Лично ему бессонница не мешает жить, он по ночам читает русского писателя Тургенева, а вот жена ушла, сказала, что ей действует на нервы, когда в доме кто-то не спит. «Кто-то» – это, значит, он. Он бы хотел жениться на русской, чтобы не забывать русского языка, но чикагские русские либо еврейки, либо украинки, либо курят, либо пьют. Он пил только сок.
Он спросил, не русская ли Ирина, у нее акцент славянский.
– Нет, я из Венгрии.
– Венгерки мне совсем не нравятся, – чистосердечно признался бывший воин и свидетель пограничных тайн. – Они очень злые, очень, очень злые. Во время восстания в Будапеште они выкалывали глаза советским солдатам и офицерам. А чем те виноваты? Виноваты комми. Вы согласны?
Ирина была согласна.
Она была первой покупательницей в «Блюминдейле».
Белый пиджак «от Валентино», скромно-элегантная юбка «от кого-то там еще», темные очки «от Тиффани».
Вынимая кредитную карточку у кассы, она зацепилась взглядом за уголок зеленой бумажки, торчащей вне одного из многочисленных кармашков. В машине она открыла портмоне, вытащила книжечку плотной гербовой бумаги, – два листка. Удостоверение личности миссис Каррисон. С фотографии смотрела большими пустыми глазами гладко причесанная женщина.
Некий фоторобот ее самой. Да-да, именно таким был бы ее фоторобот: нечто абстрактно-безликое. «Приметы: гладкий лоб, высокие скулы, большие глаза, сильный подбородок».
И все же фотография была сделана с реальной, живой женщины. «Реальной? Не похоже. Это взгляд – взгляд больного человека или… зомби. Не ее взгляд. Как же она раньше не заметила этой книжечки? Ведь, кажется, перерыла все кармашки. Книжечки не было, это точно. Книжечка меняет дело, она бы запомнила ее.

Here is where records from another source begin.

/-!
# Hertling–Larabi's triangular `ℤ`-bases (9.1) and (10.2) IN COORDINATES: every full lattice of a finite-dimensional
# `ℚ`-algebra has, with respect to ANY `ℚ`-basis, exactly one `ℤ`-basis with upper (resp. lower) triangular
# centred coordinate matrix — general rank `n`

[topic NumberTheory/ComplexMultiplication] Lane `lit-hodgefound` (Track 2 foundations library), seat p19 generation
42, rows g42-#8 (§1–§4), g42-#11 (§5–§6: the orders, (10.4); (10.2)/(10.4) as printed for `ℚ[a]/(aⁿ)`) and
g42-#12 (§5 generalised to `1 ∈ Λ ⊆ ℤ·1 ⊕ ker π`; §7: the semi-normal form (10.3), general `n` and as printed).
THEOREMS ONLY: no definition, no instance, no notation, no named fact (D-0026, net Literature debt
`0`), no `sorry`.  REUSES `FiniteQAlgebraLatticeSplitOrders` (p19 g42-#2: `existsUnique_basis_centered` — (9.1) for
the full lattices of `ℚⁿ` —, `span_cols_eq_iff_exists_isUnit`, `exists_det_ne_zero_span_cols_eq`) and
`LinearAlgebra/Matrix/HermiteNormalFormWindows` §8 (p19 g42-#7: `existsUnique_mul_centered_lower_rat` — (10.2),
matrix side), `FiniteQAlgebraLatticeSquareZeroRadical.exists_intCast_eq_map_of_one_mem` (`π(Λ) = ℤ` for an order)
and `FiniteQAlgebraLatticeRadicalProjectionInjective` (§3–§4: units lift along a character with nil kernel;
`ℚ[a]/(aⁿ) = AdjoinRoot (X ^ n)` is local).

## Source, VERBATIM

C. Hertling, K. Larabi, *Conjugacy classes of regular integer matrices*, arXiv:2602.15748 (2026)
[HertlingLarabi2026b], held `paper:arxiv-2602.15748`.
* §9.1, chunk p0027 (`A = ℚe₁ + ⋯ + ℚeₙ`, `e = (e₁, …, eₙ)`): «Each full lattice `L ∈ 𝓛(A)` has a unique `ℤ`-basis
  of the shape `e·(β₁₁ β₁₂ ⋯ β₁ₙ; 0 β₂₂ ⋯ β₂ₙ; ⋮ ⋱ ⋱ ⋮; 0 ⋯ 0 βₙₙ)` with `β_{ii} ∈ ℚ_{>0}` for `1 ≤ i ≤ n` and
  `β_{ij} ∈ (−½β_{ii}, ½β_{ii}] ∩ ℚ` for `i < j`. (9.1)»
* §10.1, chunk p0033 (`A = ℚ·1_A ⊕ ℚ·a + ⋯ + ℚ·a^{n−1}` with `aⁿ = 0`): «Write `a := (1_A, a, a², …, a^{n−1})`.
  Each full lattice `L ∈ 𝓛(A)` has a unique `ℤ`-basis of the shape `a·(β₁₁ 0 ⋯ 0; β₂₁ β₂₂ ⋱ ⋮; ⋮ ⋱ ⋱ 0;
  βₙ₁ ⋯ β_{n,n−1} βₙₙ)` with `β_{ii} ∈ ℚ_{>0}` for `1 ≤ i ≤ n` and `β_{ij} ∈ (−½β_{ii}, ½β_{ii}] ∩ ℚ` for `i > j`.
  (10.2)»; «Each order `Λ` in `A` satisfies `ℤ·1_A ⊂ Λ ⊂ ℤ·1_A ⊕ N` because of the proof of Lemma 10.1. It has a
  unique `ℤ`-basis of the shape `a·(1 0 ⋯ 0; 0 α₂₂ ⋱ ⋮; ⋮ ⋮ ⋱ 0; 0 α_{n2} ⋯ α_{nn})` with `α_{ii} ∈ ℚ_{>0}` for
  `2 ≤ i < n` and `α_{ij} ∈ (−½α_{ii}, ½α_{ii}] ∩ ℚ` for `i > j ≥ 2`. (10.4)» (proof of Lemma 10.1, same chunk:
  «`F = ℚ·1_A ⊂ A` has only one order, the order `Λ_0 := ℤ·1_A` […] Under the projection `pr_F : A → F` […] each
  order `Λ` is mapped to `Λ_0`»); «Multiplication of `L` with the unit `u = (Σ_{i=1}^n β_{i1}a^{i−1})⁻¹ ∈ A^{unit}`
  leads to the full lattice `uL` which has a `ℤ`-basis of the shape `a·(1 0 ⋯ 0; 0 γ₂₂ ⋱ ⋮; ⋮ ⋮ ⋱ 0;
  0 γ_{n2} ⋯ γ_{nn})` with `γ_{ii} ∈ ℚ_{>0}` for `2 ≤ i ≤ n` and `γ_{ij} ∈ (−½γ_{ii}, ½γ_{ii}] ∩ ℚ` for `i > j ≥ 2`
  (10.3). Though this is not unique. It is only a semi-normal form, because one can add multiples of the other
  columns to the first column and multiply `u·L` with a new unit similar to the one above.»
In both displays `e·β` resp. `a·β` is the row of the `n` lattice vectors `Σ_i β_{ij} vᵢ` (`j = 1, …, n`): the
COLUMNS of `β` are the coordinate vectors of the basis in the chosen `ℚ`-basis `v` of `A`.  Neither statement uses
the multiplication of `A` — only that `L` is a full lattice (finitely generated, `ℚL = A`) and that `v` is a
`ℚ`-basis —, so both hold for every `ℚ`-basis `v` of every finite-dimensional `ℚ`-algebra; this file proves them in
that generality (the tree's `IsFullLattice A L` is stated for rings `A`, which is the only reason `A` is an algebra
here rather than a vector space).

## What is proved (`v : Basis (Fin n) ℚ A`, `L : Submodule ℤ A` with `IsFullLattice A L`, `β : Matrix (Fin n) (Fin n) ℚ`)

* §1 `existsUnique_basis_centered_lower` — the companion of `SplitOrders.existsUnique_basis_centered` for the full
  lattices of `ℚⁿ` in the LOWER triangular shape of (10.2) (from `existsUnique_mul_centered_lower_rat`).
* §2 transport: `isFullLattice_map_linearEquiv` (a `ℤ`-linear image of a full lattice under a `ℚ`-linear
  isomorphism is a full lattice), `span_coords_eq_iff` (the columns of `β` span `v.equivFun(L)` iff the vectors
  `Σ_i β_{ij} vᵢ` span `L`).
* §3 **`existsUnique_coords_centered`** — (9.1) in coordinates: there is exactly one upper triangular `β` with
  `β_{ii} > 0`, `−β_{ii} < 2β_{ij} ≤ β_{ii}` (`i < j`) such that the `ℤ`-span of `(Σ_i β_{ij} vᵢ)_j` is `L`;
  **`existsUnique_coords_centered_lower`** — (10.2) in coordinates (the same with `β` lower triangular and the
  window condition for `i > j`); in particular for `v = a = (1, a, …, a^{n−1})` this is (10.2) as printed.
* §4 «a `ℤ`-basis»: `linearIndependent_coords` (for `det β ≠ 0` the vectors `Σ_i β_{ij} vᵢ` are `ℤ`-linearly
  independent), `linearIndependent_coords_of_upperTriangular`, `linearIndependent_coords_of_lowerTriangular` (the
  shapes of §3: triangular with positive diagonal), so the spanning family of §3 is a `ℤ`-basis of `L`.
* §5 **`existsUnique_coords_centered_lower_of_one_mem`** (full lattices `Λ` with `1 ∈ Λ` and `π(Λ) ⊆ ℤ`, i.e.
  `ℤ·1 ⊆ Λ ⊆ ℤ·1 ⊕ ker π` — the common content of (10.3)/(10.4)) and its corollary
  **`existsUnique_order_coords_centered_lower`** — (10.4) in coordinates: for an algebra character
  `π : A →ₐ[ℚ] ℚ` (commutative `A`) and a `ℚ`-basis `v = (v₀, …, v_m)` with `v₀ = 1`, `π(vᵢ) = 0` (`i ≥ 1`), every
  ORDER `Λ` has exactly one lower triangular centred `α ∈ M_m(ℚ)` with positive diagonal such that
  `span ℤ ({1} ∪ {Σ_i α_{ij} vᵢ}_j) = Λ` (`π(Λ) = ℤ` by `FiniteQAlgebraLattice.exists_intCast_eq_map_of_one_mem`, so
  `Λ = ℤ·1 ⊕ (Λ ∩ ker π)`; the coordinates `i ≥ 1` carry `Λ` onto a full lattice of `ℚᵐ`).
* §6 AS PRINTED for `A = ℚ[a]/(aⁿ) = AdjoinRoot (X ^ n)` and the power basis `a = (1, a, …, a^{n−1})`:
  **`adjoinRoot_X_pow_existsUnique_coords_centered_lower`** ((10.2)) and
  **`adjoinRoot_X_pow_existsUnique_order_coords`** ((10.4), `n = m + 1`).
* §7 **`exists_units_smul_existsUnique_coords_semiNormal`** — (10.3) in coordinates, general `n`, for a LOCAL
  algebra (`ker π` nil): `∃ u ∈ A^{unit}` with `u⁻¹ ∈ L` (the first vector of the basis (10.2) of `L`, a unit by
  `FiniteQAlgebraLattice.isUnit_of_isUnit_map_of_forall_isNilpotent`) and a UNIQUE lower triangular centred `γ` with
  `span ℤ ({1} ∪ {Σ_i γ_{ij} vᵢ}_j) = uL`; `isFullLattice_units_smul`; AS PRINTED:
  **`adjoinRoot_X_pow_exists_units_smul_semiNormal`** (`ℚ[a]/(aⁿ)`, `n = m + 1`).
NOT here: the semi-normal form (9.2) of the split algebra (`SplitOrders.exists_units_smul_eq_span_semiNormal`), the
non-uniqueness discussion of (10.3) («one can add multiples of the other columns to the first column»), the extra
multiplicativity constraints on `(α_{ij})` for `n ≥ 3` («gives additional constraints on the entries»).
-/

open Matrix Module Submodule
open scoped Pointwise
import Literature.MathematicalPhysics.QuantumFieldTheory.QCDCalibratedSpecies
import Literature.MathematicalPhysics.QuantumFieldTheory.QCDGoldstoneBound
import HarnessLib

/-!
# Reindexing a calibrated species family along a subsequence of cutoff steps

Companion to `QCDCalibratedSpecies` (calibrated species renormalisations `𝒞 : CalibratedSpeciesFamily reg`, Montvay–Münster
§1.7 (1.251)–(1.253)) and to `QCDRegularisation.restrict` of `QCDGoldstoneBound` (the regularisation read along `φ → ∞`).
Continuum limits of lattice QCD are extracted along SUBSEQUENCES of the cutoff steps (UV stability gives subsequential
limits only: Jaffe–Witten §5; Glimm–Jaffe §6.1); the renormalisation convention must ride along.  This file provides the
bookkeeping: `CalibratedSpeciesFamily.reindex 𝒞 ψ hψ` is the family over `reg.restrict ψ hψ` with the same calibration
distance and reference function and the renormalisations `z_s(m, ψ k)`, `shift_s(m, ψ k)`; its lattice `n`-point functions
at step `k` ARE those of `𝒞` at step `ψ k` (`qcdLatticeSchwinger_reindex`, definitional), so the one-point subtraction and the
two-point calibration are inherited.  Nothing here is specific to QCD dynamics. [folklore]

Sources: I. Montvay, G. Münster, *Quantum Fields on a Lattice* (1994) §1.7, §5.1 [MontvayMunster1994]; A. Jaffe, E. Witten,
*Quantum Yang–Mills theory* (2000) §5 [JaffeWitten2000].  Deliberately NOT here: any convergence statement.
-/

noncomputable section

namespace Literature.MathematicalPhysics.QuantumFieldTheory

open _root_.Filter
open scoped SchwartzMap

variable {Nf : ℕ} {reg : QCDRegularisation Nf}

namespace CalibratedSpeciesFamily

/-- **The reindexed calibrated family** `𝒞.reindex ψ hψ` over `reg.restrict ψ hψ` (`ψ → ∞`): same calibration distance `τ₀`
and reference function `f₀`, renormalisations `z_s(m, ψ k)` and counterterms `shift_s(m, ψ k)`.  The one-point subtraction
and the calibration identity at step `k` are those of `𝒞` at step `ψ k`, because the lattice `n`-point functions of the
reindexed scheme are the reindexed ones definitionally. [folklore] -/
def reindex (𝒞 : CalibratedSpeciesFamily reg) (ψ : ℕ → ℕ) (hψ : Tendsto ψ atTop atTop) :
    CalibratedSpeciesFamily (reg.restrict ψ hψ) where
  τ₀ := 𝒞.τ₀
  τ₀_pos := 𝒞.τ₀_pos
  f₀ := 𝒞.f₀
  f₀_ne_zero := 𝒞.f₀_ne_zero
  tsupport_f₀ := 𝒞.tsupport_f₀
  z m s k := 𝒞.z m s (ψ k)
  shift m s k := 𝒞.shift m s (ψ k)
  z_pos m s k := 𝒞.z_pos m s (ψ k)
  onePointSubtracted m s k f := 𝒞.onePointSubtracted m s (ψ k) f
  calibrated m s k := 𝒞.calibrated m s (ψ k)

variable (𝒞 : CalibratedSpeciesFamily reg) (ψ : ℕ → ℕ) (hψ : Tendsto ψ atTop atTop)

/-- The reference function of the reindexed family is that of `𝒞`. [folklore] -/
@[simp] theorem reindex_f₀ : (𝒞.reindex ψ hψ).f₀ = 𝒞.f₀ := rfl

/-- The calibration distance of the reindexed family is that of `𝒞`. [folklore] -/
@[simp] theorem reindex_τ₀ : (𝒞.reindex ψ hψ).τ₀ = 𝒞.τ₀ := rfl

/-- The renormalisations of the reindexed family are the reindexed ones. [folklore] -/
@[simp] theorem reindex_z (m : Fin Nf → ℝ) (s : QCDField Nf) (k : ℕ) : (𝒞.reindex ψ hψ).z m s k = 𝒞.z m s (ψ k) := rfl

/-- The counterterms of the reindexed family are the reindexed ones. [folklore] -/
@[simp] theorem reindex_shift (m : Fin Nf → ℝ) (s : QCDField Nf) (k : ℕ) :
    (𝒞.reindex ψ hψ).shift m s k = 𝒞.shift m s (ψ k) := rfl

/-- **The lattice `n`-point functions of the reindexed family are the reindexed ones** (definitional: spacing, coupling,
torus, bare masses and `z, shift` at step `k` of the left side are those at step `ψ k` of the right side). [folklore] -/
theorem qcdLatticeSchwinger_reindex (m : Fin Nf → ℝ) (k n : ℕ) (σ : Fin n → QCDField Nf)
    (f : Fin n → 𝓢(EuclideanSpace ℝ (Fin 4), ℝ)) :
    qcdLatticeSchwinger ((𝒞.reindex ψ hψ).scheme m) k n σ f = qcdLatticeSchwinger (𝒞.scheme m) (ψ k) n σ f :=
  rfl

/-- The one-point functions of the reindexed family are the reindexed ones. [folklore] -/
theorem onePoint_reindex (m : Fin Nf → ℝ) (k : ℕ) :
    ((𝒞.reindex ψ hψ).scheme m).onePoint k = (𝒞.scheme m).onePoint (ψ k) :=
  rfl

/-- The two-point functions of the reindexed family are the reindexed ones. [folklore] -/
theorem twoPoint_reindex (m : Fin Nf → ℝ) (k : ℕ) :
    ((𝒞.reindex ψ hψ).scheme m).twoPoint k = (𝒞.scheme m).twoPoint (ψ k) :=
  rfl

/-- The bare-mass trajectories of the reindexed family are the reindexed ones. [folklore] -/
theorem reindex_scheme_mq (m : Fin Nf → ℝ) (fl : Fin Nf) (k : ℕ) :
    ((𝒞.reindex ψ hψ).scheme m).mq fl k = (𝒞.scheme m).mq fl (ψ k) :=
  rfl

end CalibratedSpeciesFamily

end Literature.MathematicalPhysics.QuantumFieldTheory

end
import Summits.HubbardSuperconductivity.HubbardSuperconductivity.Theorems.AnisotropyChordTransferFibre3FinXBSym

/-!
# Route `AnisotropyChord` / H0 rotor rung: FIN combined (rows `N₁` + C) certificate at `L = 16` — cell facts, part `q`

Kernel facts `xbcCellAny 16 (49/50) 20 la lb (c, bn) = true` (via the symmetric-table evaluator `xbcCellAnyW` of `…FinXBSym`: `rw [← xbcCellAnyW_eq]; decide +kernel`, zero data) for 1 λ-cells of the per-`L` cover
(`…FinXCCover.xbcCheck`; cell design: p3 g6 (g5 generator) scratch `xbc_design.py`, mirrors `xb_mirror.py`/`xc_mirror.py`); assembled in `…FinXBCSixteen`.
Prover seat `hubbard-h0-rotor-p3` g5; helper for piece A = stmt-HubbardSuperconductivity-23918 of rung 19089 (`--supports`, helper class).
WHAT THIS IS NOT: nothing here proves superconductivity in the Hubbard model (rotor TARGET as worded stays FALSE, g15 verdict); kernel facts for the FIN certificate of two hypotheses (rows `N₁`, C) of ONE conditional reduction.  Tree imports only; no sorry, no new axioms.
-/

set_option linter.dupNamespace false

namespace Summit.HubbardSuperconductivity.HubbardSuperconductivity.Theorems.AnisotropyChord.Transfer.Fibre3

namespace FinXB

set_option maxHeartbeats 4000000 in
/-- kernel fact: cell 30 at `L = 16` (certified, c = (1/2 : ℚ), b = 12/20). [folklore] -/
theorem xbc16_30 : xbcCellAny 16 (49/50 : ℚ) 20 453221341757963 464551875301913 ((1/2 : ℚ), (12 : ℕ)) = true := by
  rw [← xbcCellAnyW_eq]
  decide +kernel

end FinXB

end Summit.HubbardSuperconductivity.HubbardSuperconductivity.Theorems.AnisotropyChord.Transfer.Fibre3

Неужели… Но ведь все это время был величайший стресс, а в таком состоянии объем внимания резко сокращается, могла не заметить, ведь не знает же точно, сколько кредитных карт в наличии и сколько денег истрачено по ним… Могла и не заметить… Не могла… Поэтому надо покидать страну Великих Возможностей. Кто-то подсунул ей Великую Возможность. Как кто? Глеб Владимирович предлагают вернуться в родные пенаты. Они могут все. Даже залезть в дупло и жить там птенцом или кукушкой. Кто это пролетел над гнездом кукушки? Это ты пролетела. Это ты полетишь дальше, но не в обновленную родину. В Европу, к старым камням. Укрыться среди них, поселиться в новом чужом гнезде. «Лети, кукушка! Лети!»